IMF and Chinese officials often talk about the need to “rebalance” China’s economy toward a “consumption-based” profile. The Chinese Communist Party (CCP) bureaucracy promised at its latest national congress last November that a new round of pro-market reform will result in doubling the per capita income in 2020 from 2010.
The idea of creating a flourishing consumption-based economy in China under capitalism is a pipe dream. Chinese workers receive poverty wages, which are themselves under pressure from competition from other cheap-labour platforms, such as Vietnam and India.
To the extent that consumption in China has grown, it was only in a small layer of the upper middle classes, corrupt officials and business people, propelling the country to become one of the largest luxury goods markets in recent years. Their growing wealth, derived while the vast majority of urban workers and rural poor remain mired in poverty, has not sufficed to create a domestic consumer market to absorb China’s industrial output.
The real agenda of the IMF and the CCP is not to lift the Chinese masses’ living standards, but to boost productivity and open up the rest of the state-dominated sectors to private capital. This can only cause massive job cuts, speedups, and cutting of already rock-bottom wages.
Since coming to power last November, the CCP leadership under President Xi Jinping and Premier Li Keqiang has moved steadily to carry out this agenda, initially outlined in a joint report with the World Bank, “China 2030” last year. However, moves to fully integrate China’s financial system to the global financial centres, take place in a highly risky international environment, which could rapidly produce unpredictable shocks.
In June, amid capital outflow from Asia following the comments by the US Federal Reserve Board that it is ending the policy of “quantitative easing”, the news triggered a credit crunch in China, sending inter-bank lending rates up to a record high. The Chinese central bank, which initially sought to scale back its intervention to reduce the lending frenzy, had to inject billions of dollars again to ease the crisis.
According to IMF calculations reported on Monday, rapid lifting of capital controls could produce net capital outflows from China on the order of $1.35 trillion, or 15 percent of GDP. This could amount to a major meltdown similar to the Asian financial crisis in 1997-98. The outflow of capital could occur very rapidly either as a panicking response to unrest of Chinese workers or a military confrontation between China and the US or its allies.
Last Friday, in another move towards financial reforms, the People’s Bank of China declared it would scrap a floor on Chinese commercial interest rates. The move was supposedly designed to enhance market competition, making cheap loans more accessible to small and medium-sized private enterprises. However, the central bank did not remove a widely expected cap on interest rates on deposits, due to fears of causing financial instability. Interest rates liberalisation has long been regarded as essential to make Chinese yuan internationally convertible.

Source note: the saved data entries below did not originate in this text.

import Summits.BirchSwinnertonDyer.BirchSwinnertonDyer.Theorems.GenusKolyvaginAtTwoPowDvdShaCardAtTwoRTCrossPairProvenance
import Literature.NumberTheory.EllipticCurves.RootNumber
import HarnessLib

/-!
# Route `GenusKolyvaginAtTwo`, crux L_T `PowDvdShaCardAtTwoRT` (stmt-BirchSwinnertonDyer-23299), LINE 18, road (E4) — the X-ORTH
# ADAPTER, second file: X-ORTH in the PROVENANCE CURRENCY of gk2-p2's capstone frame, and its socket `hOrth` literally

Seat `bsd-line-gk2-p5` g27 (WIDTH-5 attach, SUPPLY lineage, cell `bsd-f1-sign2`), `--supports` the crux L_T (helper; closes nothing).
THEOREMS ONLY (no definition, no named fact, no `sorry`); BSD is not proved by any of this; neither is L_T nor any stub.

WHY (continuation of `…RTCrossPairProvenance`).  gk2-p2's frame `pow_dvd_natCard_sha_of_kolyvaginSupplies_of_orthogonal` (p737814) records,
for each supplied class `z = 2^{L−e} c_L(n)`, its provenance `(n, d, e)` and the sign of the ELEMENT `z` (`τ_* z = w(E) • z` on the (+)-side,
`−w(E) • z′` on the (−)-side), while the cross-term argument (`…RTCrossPairProvenance` §2) needs the TRUE sign `ε_n` of `c_L(n)` (Gross
Prop. 5.4) on the class that owns the cross places.  The two agree unless `2z = 0`; then `z` is an eigenvector for either sign, the pair is
swapped, and the level pairing's antisymmetry (Cassels; `ctLevelPairing_eq_zero_of_swap_eq_zero`) finishes — which is why `FrobEqFrobInfty
W K (2^L)` is asked of the primes of BOTH parities.

* §3 `ctLevelPairing_eq_zero_of_kolyvagin_provenance` — both classes with provenance and recorded element signs ⟹ `B_{2^k}(x, x′) = 0`.
* §4 `ctLevelPairing_hOrth_of_kolyvagin_provenance` — the hypothesis `hOrth` of p737814 in its own binder shape, for `B := ctLevelPairing
  (W.baseChange K) (2^k) e …` and `Xp = Xm = FrobEqFrobInfty W K (2^L)`.

What remains for L_T under road (E4) after this file: nothing on the X-ORTH side.  The assembler feeds p737814 with `B := ctLevelPairing …
(LocalInvariants.canonical K (2^k·2^k)) …` (`hker` = the `→` half of `CasselsTateTotallyComplex.isLevelPairing_ctLevelPairing_canonical`;
`hinvc` = `isConjCompatible_canonical`; `e` from `JET.GlobalDuality.exists_weilPairing_liftEquivariant`), §4 as `hOrth`, KS in Gross currency
with `FrobEqFrobInfty W K (2^L)` exposed on both parities at an EVEN level `L = 2k` (`k ≥ M₀`), and the route's (β″) witness clause.

References: [McCallumLMS1991] §4 Prop. 4.7, §5 Lemma 5.3, Thm. 5.4; [GrossLMS1991] Prop. 5.4, Prop. 6.2; [Cassels1962ArithmeticIV] §1;
[MilneADT2006] I §6 Prop. 6.9; [Kolyvagin1991StructureSha].
-/

set_option autoImplicit false

noncomputable section

open scoped Classical
open scoped AddSubgroup
open Function Field NumberField IsDedekindDomain WeierstrassCurve
open Literature.NumberTheory.EllipticCurves Literature.NumberTheory.GaloisRepresentations
open Literature.NumberTheory.EllipticCurves.ModularForms
open Literature.NumberTheory.GaloisCohomology
open Literature.NumberTheory.Automorphic
open Summit.BirchSwinnertonDyer.Rank1Residual.X11b.Relaxation
open Summit.BirchSwinnertonDyer.Rank1Residual.JET.GlobalDuality
open Summit.BirchSwinnertonDyer.Rank1Residual

-- the Theorems namespace of this sub repeats the summit name by design (D-0017 nested layout)
set_option linter.dupNamespace false

namespace Summit.BirchSwinnertonDyer.BirchSwinnertonDyer.Theorems.GenusExact.PlusDescent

A study released on Monday by Shanghai-based research firm ChinaScope Financial, which is partly owned by international credit rating agency, Moody’s Corp, warned that the end of lending rate floor could lead to decline in net interest rate income, forcing Chinese banks to raise up to $100 billion in the next two years to maintain their current capital base. However, according to the Wall Street Journal, “in a sign of investors’ belief that more stress is ahead for Chinese banks, many hedge funds and other alternative funds are sticking to heavy bets against Chinese banks listed in Hong Kong.”
Investors are reportedly concerned over China’s weakening economic growth, huge industrial overcapacity and the banks’ general exposures to risky borrowers like real estate developers.